Worst Single-Site Disaster Tamed by Crisis Management Approach
- Published on October 25, 2007
Just shortly after noon on Friday, February 26, an explosion rocked New York City and was literally heard around the world. The bombing of the World Trade Center took the lives of six people working in the huge complex and reportedly caused more than 1,500 injuries. It also took the world’s business and financial communities by surprise and, unfortunately, many companies with data centers or remote printing operations in the complex were caught without a disaster recovery plan in place.
As hundreds of firefighters and rescue workers searched the many floors of the affected buildings and worked to free commuters trapped in the path tunnels below, a rescue effort of a different nature was already underway for customers of SunGard Recovery Services.
Almost immediately, SunGard’s Crisis Management Team swung into action. Before the first customer called, the team had already identified every potentially affected subscriber and their exact locations in the World Trade Center complex. Using SunGard’s proprietary Resource Management System (RMS), the team identified the required configurations and developed an action plan for recovery efforts.

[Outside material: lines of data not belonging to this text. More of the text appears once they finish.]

import Literature.AnabelianGeometry.EtaleTheta.Discharge.Sec3Cor38AllOfRankOnePoint
import Literature.AnabelianGeometry.EtaleTheta.Discharge.Sec3Cor38iiWeak
import Literature.AnabelianGeometry.EtaleTheta.Discharge.Sec3Cor38iiiOfIsFrobenioidWeak
import Literature.AnabelianGeometry.EtaleTheta.Discharge.Sec3Cor38Rows

/-!
# [EtTh] Corollary 3.8 — the SUB-PREDICATES of its printed proof AT THE RANK-ONE-POINT MODELS OF RECORD, for every `Cor38Hyp h`

S. Mochizuki, *The étale theta function and its Frobenioid-theoretic manifestations*, Publ. RIMS **45** (2009), Cor. 3.8
(i)–(iii), statement PDF p. 80, proof pp. 81–82: "By applying [Mzk17], Theorem 3.4, (iv), in the case of assertion (i), and
[Mzk17], Theorem 3.4, (ii); [Mzk17], Corollary 4.11, (ii), in the case of assertion (ii), it follows that `Ψ` preserves the
submonoids '`O^▷(−)`' … pre-steps … linear morphisms … Frobenius-trivial objects" [cite: MochizukiEtTh2009, Cor 3.8 p.80–82].

abc-iut cell, D-0079 ORIGINAL-L / L-F [EtTh] (FACT rows F-2808 `StandardIsotropicNotGroupLike`, F-2809 `PreservesPreSteps` (conjunct),
F-2812 `PreservesOTri`, F-2813 `BaseSquare`, F-2814 `BaseSquareInv`, F-2815 `PreservesLinear` (conjunct), F-2819 `BsFldOfFactorisation`,
F-2821 `PreservesFrobeniusTrivial`; cone nodes `EtTh:Cor3.8(i)`/`(ii)`), seat abc-iut-w6-d053 (gen 5), companion of the census
`LF-ETTH-S3.tsv`.  PROOF-ONLY (0 definitions, no instance, no new `Prop`): the Cor. 3.8 SUB-PREDICATES of abc-iut-L2-t3's
`Cor38Hyp` — whose universal closures are REFUTED as schemas (FACT-LIST) and whose conditional closers over the WEAK monoid
vocabulary take only `IsFrobenioid C_i` (+ Div-slimness of `D_i`) (abc-iut-w6-d040 / abc-iut-L2-d2 lineage,
`Discharge/Sec3Cor38iiWeak.lean`, `Sec3Cor38iiiOfIsFrobenioidWeak.lean`, `Sec3Cor38Rows.lean`) — HOLD with NO hypothesis beyond
the Cor. 3.8 datum `h` at abc-iut-w6-d048's rank-one-point tempered Frobenioids `TemperedFrobenioid.ofRankOnePoint hZ P hpf R S`
(hence at the MODEL OF RECORD `TateTowerFrd.temperedFrobenioid` and at `OneCompFrd.temperedFrobenioidWeak`), because there
`IsFrobenioid` is the theorem `isFrobenioid_ofRankOnePoint` ([FrdI] Thm. 5.2 (ii) at the model) and the one-object base
`Discrete PUnit` is Div-slim (abc-iut-w6-d040's `Toy.isDivSlim45iv_discretePUnit`).  Everything consumed BY NAME; nothing landed
is edited or restated.  Complements abc-iut-L2-d2's `Sec3Cor38AllOfRankOnePoint.lean` (p451331: the three HEADS Cor38_i/ii/iii
there) with the sub-predicate heads the L-F book lists separately.
HONEST FRAMING: instantiation certificates at semi-synthetic models of record (each lives over ONE point of `D₀`); the bare
schemas stay refuted; refereed pre-IUT material; nothing here bears on [IUTchIII] Cor. 3.12; no side taken; typed ≠ proved.
-/

noncomputable section

namespace Literature.AnabelianGeometry.EtaleTheta

open CategoryTheory Opposite Function Literature.AlgebraicGeometry.Frobenioids
  Literature.AnabelianGeometry.SemiGraphs LogDivisorModel LogDivisorModel.GaloisAction

namespace TemperedFrobenioid

section RankOnePair

variable {Z : LogDivisorModel.{0}} {G : Type} [Group G] {A : Z.GaloisAction G} (hZ : Z.CuspLaws) (P : RankOnePoint A)
  (hpf : ∀ Y : ((isConnectedGSet (G := G)).FullSubcategory)ᵒᵖ,
    IsPerfFactorialCof ((DivisorMonoids.ofGaloisActionConnected A hZ).Φ₀.obj Y))
  (R S : ((Discrete PUnit.{1})ᵒᵖ ⥤ CommMonCat.{0}) → Prop)
  {Z' : LogDivisorModel.{0}} {G' : Type} [Group G'] {A' : Z'.GaloisAction G'} (hZ' : Z'.CuspLaws)
  (P' : RankOnePoint A')
  (hpf' : ∀ Y : ((isConnectedGSet (G := G')).FullSubcategory)ᵒᵖ,
    IsPerfFactorialCof ((DivisorMonoids.ofGaloisActionConnected A' hZ').Φ₀.obj Y))
  (R' S' : ((Discrete PUnit.{1})ᵒᵖ ⥤ CommMonCat.{0}) → Prop)

/-- The one-object base `Discrete PUnit` of a rank-one-point tempered Frobenioid is Div-slim ([FrdI] Def. 4.5 (iv)) —
abc-iut-w6-d040's `Toy.isDivSlim45iv_discretePUnit` repackaged as L1's `PreFrobenioidData.IsDivSlim`.
[cite: MochizukiFrdI2008, Def. 4.5 (iv) p.86] -/
theorem isDivSlim_opsData_ofRankOnePoint : (ofRankOnePoint hZ P hpf R S).opsData.IsDivSlim :=
  ⟨fun _ _ _ => Iso.ext (NatTrans.ext (funext fun _ => Subsingleton.elim _ _))⟩

variable (h : Cor38Hyp (ofRankOnePoint hZ P hpf R S) (ofRankOnePoint hZ' P' hpf' R' S'))

/-- **F-2808 `StandardIsotropicNotGroupLike` at the rank-one-point models, for every `h`** (indeed for every `Cor38Hyp` over the
weak monoid vocabulary: abc-iut-L2-d2's `standardIsotropicNotGroupLike_treeMonoidVocabWeak`). [cite: MochizukiEtTh2009, Cor 3.8 p.81] -/
theorem cor38Hyp_standardIsotropicNotGroupLike_ofRankOnePoint : h.StandardIsotropicNotGroupLike :=
  h.standardIsotropicNotGroupLike_treeMonoidVocabWeak

/-- **F-2813 `BaseSquare` at the rank-one-point models, for every `h`** ([FrdI] Cor. 4.11 (ii): the `1`-unique `Ψ^Base`),
the bases being Div-slim. [cite: MochizukiEtTh2009, Cor 3.8 p.81] -/
theorem cor38Hyp_baseSquare_ofRankOnePoint : h.BaseSquare :=
  h.baseSquare_of_isFrobenioid_weak (isFrobenioid_ofRankOnePoint hZ P hpf R S) (isFrobenioid_ofRankOnePoint hZ' P' hpf' R' S')
    ⟨isDivSlim_opsData_ofRankOnePoint hZ P hpf R S, isDivSlim_opsData_ofRankOnePoint hZ' P' hpf' R' S'⟩

/-- **F-2814 `BaseSquareInv` at the rank-one-point models, for every `h`** (the `1`-unique `(Ψ⁻¹)^Base`).
[cite: MochizukiEtTh2009, Cor 3.8 p.81] -/
theorem cor38Hyp_baseSquareInv_ofRankOnePoint : h.BaseSquareInv :=
  h.baseSquareInv_of_isFrobenioid_weak (isFrobenioid_ofRankOnePoint hZ P hpf R S)
    (isFrobenioid_ofRankOnePoint hZ' P' hpf' R' S')
    ⟨isDivSlim_opsData_ofRankOnePoint hZ P hpf R S, isDivSlim_opsData_ofRankOnePoint hZ' P' hpf' R' S'⟩

/-- **F-2812 `PreservesOTri` at the rank-one-point models, for every `h`** ("`Ψ` preserves the submonoids `O^▷(−)`", case (ii)
of C38-L04 EXACTLY AS PRINTED: Div-slim bases) — the bare schema being REFUTED at a non-slim datum
(`OTriTwist.not_forall_preservesOTri`, p448239). [cite: MochizukiEtTh2009, Cor 3.8 p.81] -/
theorem cor38Hyp_preservesOTri_ofRankOnePoint : h.PreservesOTri :=
  h.preservesOTri_of_isFrobenioid_of_isDivSlim_weak (isFrobenioid_ofRankOnePoint hZ P hpf R S)
    (isFrobenioid_ofRankOnePoint hZ' P' hpf' R' S')
    ⟨isDivSlim_opsData_ofRankOnePoint hZ P hpf R S, isDivSlim_opsData_ofRankOnePoint hZ' P' hpf' R' S'⟩

/-- **F-2821 `PreservesFrobeniusTrivial` at the rank-one-point models, for every `h`** (p.82 l.1: "`Ψ` preserves … the
Frobenius-trivial objects"). [cite: MochizukiEtTh2009, Cor 3.8 p.82] -/
theorem cor38Hyp_preservesFrobeniusTrivial_ofRankOnePoint : h.PreservesFrobeniusTrivial :=
  h.preservesFrobeniusTrivial_of_isFrobenioid_of_isDivSlim_weak (isFrobenioid_ofRankOnePoint hZ P hpf R S)
    (isFrobenioid_ofRankOnePoint hZ' P' hpf' R' S')
    ⟨isDivSlim_opsData_ofRankOnePoint hZ P hpf R S, isDivSlim_opsData_ofRankOnePoint hZ' P' hpf' R' S'⟩

/-- **F-2819 `BsFldOfFactorisation` at the rank-one-point models** (the base-field-theoretic part of a factorisation,
[FrdI] Def. 1.3 (iv)(b) content) — abc-iut lineage's `bsFldOfFactorisation_of_isFrobenioid` with `IsFrobenioid` a theorem.
[cite: MochizukiEtTh2009, Cor 3.8 p.81] -/
theorem bsFldOfFactorisation_ofRankOnePoint : (ofRankOnePoint hZ P hpf R S).BsFldOfFactorisation :=
  (ofRankOnePoint hZ P hpf R S).bsFldOfFactorisation_of_isFrobenioid (isFrobenioid_ofRankOnePoint hZ P hpf R S)

/-- **The seven `h`-indexed sub-predicates together at the rank-one-point models, for every `h`, NO further hypothesis** — the rows
of the printed proof of Cor. 3.8 that precede its three heads (abc-iut-L2-d2's `cor38_ofRankOnePoint`, p451331).  Conjuncts 2–3
(F-2809 `PreservesPreSteps` "`Ψ` preserves pre-steps", [FrdI] Thm. 3.4 (ii); F-2815 `PreservesLinear` "`Ψ` preserves linear
morphisms", Thm. 3.4 (iii)) are abc-iut-L2-d2's weak closers `preservesPreSteps_of_isFrobenioid_weak` /
`preservesLinear_of_isFrobenioid_weak` fed with `isFrobenioid_ofRankOnePoint` (their vocabulary-generic twins
`Cor38Hyp.preservesPreSteps_treeCatVocab_of_isMonoidOn` / `preservesLinear_treeCatVocab_of_isMonoidOn` are already landed, whence no
separate restatement here). [cite: MochizukiEtTh2009, Cor 3.8 p.81] -/
theorem cor38Hyp_subPredicates_ofRankOnePoint :
    h.StandardIsotropicNotGroupLike ∧ h.PreservesPreSteps ∧ h.PreservesLinear ∧ h.BaseSquare ∧ h.BaseSquareInv ∧
      h.PreservesOTri ∧ h.PreservesFrobeniusTrivial :=
  ⟨cor38Hyp_standardIsotropicNotGroupLike_ofRankOnePoint hZ P hpf R S hZ' P' hpf' R' S' h,
    h.preservesPreSteps_of_isFrobenioid_weak (isFrobenioid_ofRankOnePoint hZ P hpf R S)
      (isFrobenioid_ofRankOnePoint hZ' P' hpf' R' S'),
    h.preservesLinear_of_isFrobenioid_weak (isFrobenioid_ofRankOnePoint hZ P hpf R S)
      (isFrobenioid_ofRankOnePoint hZ' P' hpf' R' S'),
    cor38Hyp_baseSquare_ofRankOnePoint hZ P hpf R S hZ' P' hpf' R' S' h,
    cor38Hyp_baseSquareInv_ofRankOnePoint hZ P hpf R S hZ' P' hpf' R' S' h,
    cor38Hyp_preservesOTri_ofRankOnePoint hZ P hpf R S hZ' P' hpf' R' S' h,
    cor38Hyp_preservesFrobeniusTrivial_ofRankOnePoint hZ P hpf R S hZ' P' hpf' R' S' h⟩

end RankOnePair

end TemperedFrobenioid

/-! ## At the model of record: the Tate tower -/

namespace TateTowerFrd

variable (R S R' S' : ((Discrete PUnit.{1})ᵒᵖ ⥤ CommMonCat.{0}) → Prop)
  (h : Cor38Hyp (temperedFrobenioid R S) (temperedFrobenioid R' S'))

/-- **The Cor. 3.8 sub-predicates F-2808 / F-2809 / F-2815 / F-2813 / F-2814 / F-2812 / F-2821 at the MODEL OF RECORD, for every
`h : Cor38Hyp` between two Tate-tower tempered Frobenioids — NO binder beyond `h`.** [cite: MochizukiEtTh2009, Cor 3.8 p.81] -/
theorem cor38Hyp_subPredicates_temperedFrobenioid :
    h.StandardIsotropicNotGroupLike ∧ h.PreservesPreSteps ∧ h.PreservesLinear ∧ h.BaseSquare ∧ h.BaseSquareInv ∧
      h.PreservesOTri ∧ h.PreservesFrobeniusTrivial :=
  TemperedFrobenioid.cor38Hyp_subPredicates_ofRankOnePoint _ _ _ R S _ _ _ R' S' h

/-- F-2819 at the model of record. [cite: MochizukiEtTh2009, Cor 3.8 p.81] -/
theorem bsFldOfFactorisation_temperedFrobenioid : (temperedFrobenioid R S).BsFldOfFactorisation :=
  TemperedFrobenioid.bsFldOfFactorisation_ofRankOnePoint _ _ _ R S

/-- NON-VACUITY: the seven sub-predicates hold simultaneously for SOME `h` at the model of record (`Ψ := 𝟭`, abc-iut-w6-d052's
inhabitant `nonempty_cor38Hyp_ofRankOnePoint`). [cite: MochizukiEtTh2009, Cor 3.8 p.81] -/
theorem exists_cor38Hyp_subPredicates_temperedFrobenioid :
    ∃ h : Cor38Hyp (temperedFrobenioid R S) (temperedFrobenioid R S),
      h.StandardIsotropicNotGroupLike ∧ h.PreservesPreSteps ∧ h.PreservesLinear ∧ h.BaseSquare ∧ h.BaseSquareInv ∧
        h.PreservesOTri ∧ h.PreservesFrobeniusTrivial := by
  obtain ⟨h⟩ := TemperedFrobenioid.nonempty_cor38Hyp_ofRankOnePoint TateTower.cuspLaws rankOnePoint hpf R S
  exact ⟨h, cor38Hyp_subPredicates_temperedFrobenioid R S R S h⟩

end TateTowerFrd

end Literature.AnabelianGeometry.EtaleTheta

end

The Crisis Management Approach enabled SunGard to respond swiftly and efficiently as the disaster unfolded, analyzing recovery requirements and anticipating subscribers’ needs in the event of a worst-case scenario. The Crisis Management team is comprised of SunGard’s senior management and recovery center operations staff. Once immediate needs were identified and addressed, the operations staff touched base with key suppliers to ensure that any additional equipment that might be required would be available for immediate shipment to either a MegaCenter or remote recovery location. Operations and security teams were mobilized, vacations canceled and the scheduling of 12-hour shifts began.
Subscribers scheduled for weekend testing were put on notice of possible declarations while the Crisis Management Team quickly initiated strategies to minimize disruptions of the testing schedule. All emergency scheduling and logistical plans were in place by 8:00 p.m. Friday, 15 hours before the first disaster declaration by a SunGard subscriber.
By 11:00 a.m. Saturday the first declaration was called in to SunGard by a DEC subscriber, Yasuda Bank & Trust (USA). Four other subscribers followed including a commodities trader, a commodities processing service, a major reinsurance provider and a transportation company. The commodities trader, a subscriber to IBM 4381 service, was the last to declare and did not do so until Tuesday, March 2.
In fact, the configurations involved were spread across multiple platforms - IBM, DEC, and Tandem - due to SunGard’s commitment never to assign more than one data center in any one building to the same hotsite. Throughout, SunGard maintained ample recovery capacity for additional disruptions.
On Saturday at 1:00 p.m., the affected commodities processing service (a Tandem Cyclone Subscriber) declared; within 30 minutes, the Operations Support Team at the recovery site had their system operating — hours before the subscriber arrived on site. By 2:00 p.m., the team had a large part of their network configuration ready.
The operations team attributes this smooth process to having worked closely with the subscriber during their frequent recovery plan testing, a key component in many successful recoveries.
The biggest service level subscriber from the bombing, a transportation company using an IBM 3090-400J configuration, declared Saturday at 3:30 p.m. Half an hour later, the reinsurance provider (IBM 3090-400E) also declared.
As subscribers arrived on site, senior operations managers worked with each one of them to ensure coordination of all necessary logistics - special equipment needs, hotel accommodations, meals and other details.
The Crisis Management Team remained activated and early Sunday they completed an updated configuration plan for subscriber testing and support for the on-going recovery efforts.
By 11:00 a.m. Monday, the commodities processing service had the system at their home site up and running while SunGard kept their Tandem Cyclone configuration at the recovery site running parallel in the event of the home system’s failure.
An important point: within 24 hours of arriving on site, each subscriber had their systems restored and operational and were preparing to implement the production processing phase. The first phase of the crisis had passed.
At this writing, all five subscribers have made rapid, successful recoveries. Three subscribers have migrated to their homesites or other coldsite locations until they can return to their corporate data centers; two are continuing to operate from the recovery facility.
Mr. Onorato joined SunGard in January 1989 as senior director, operations, bringing him 15 years of experience in data processing and telecommunications. In his current position as Vice President, Operations, Onorato oversees the day-to-day operations of SunGard’s Philadelphia MegaCenter.
This article adapted from Vol. 6 #2.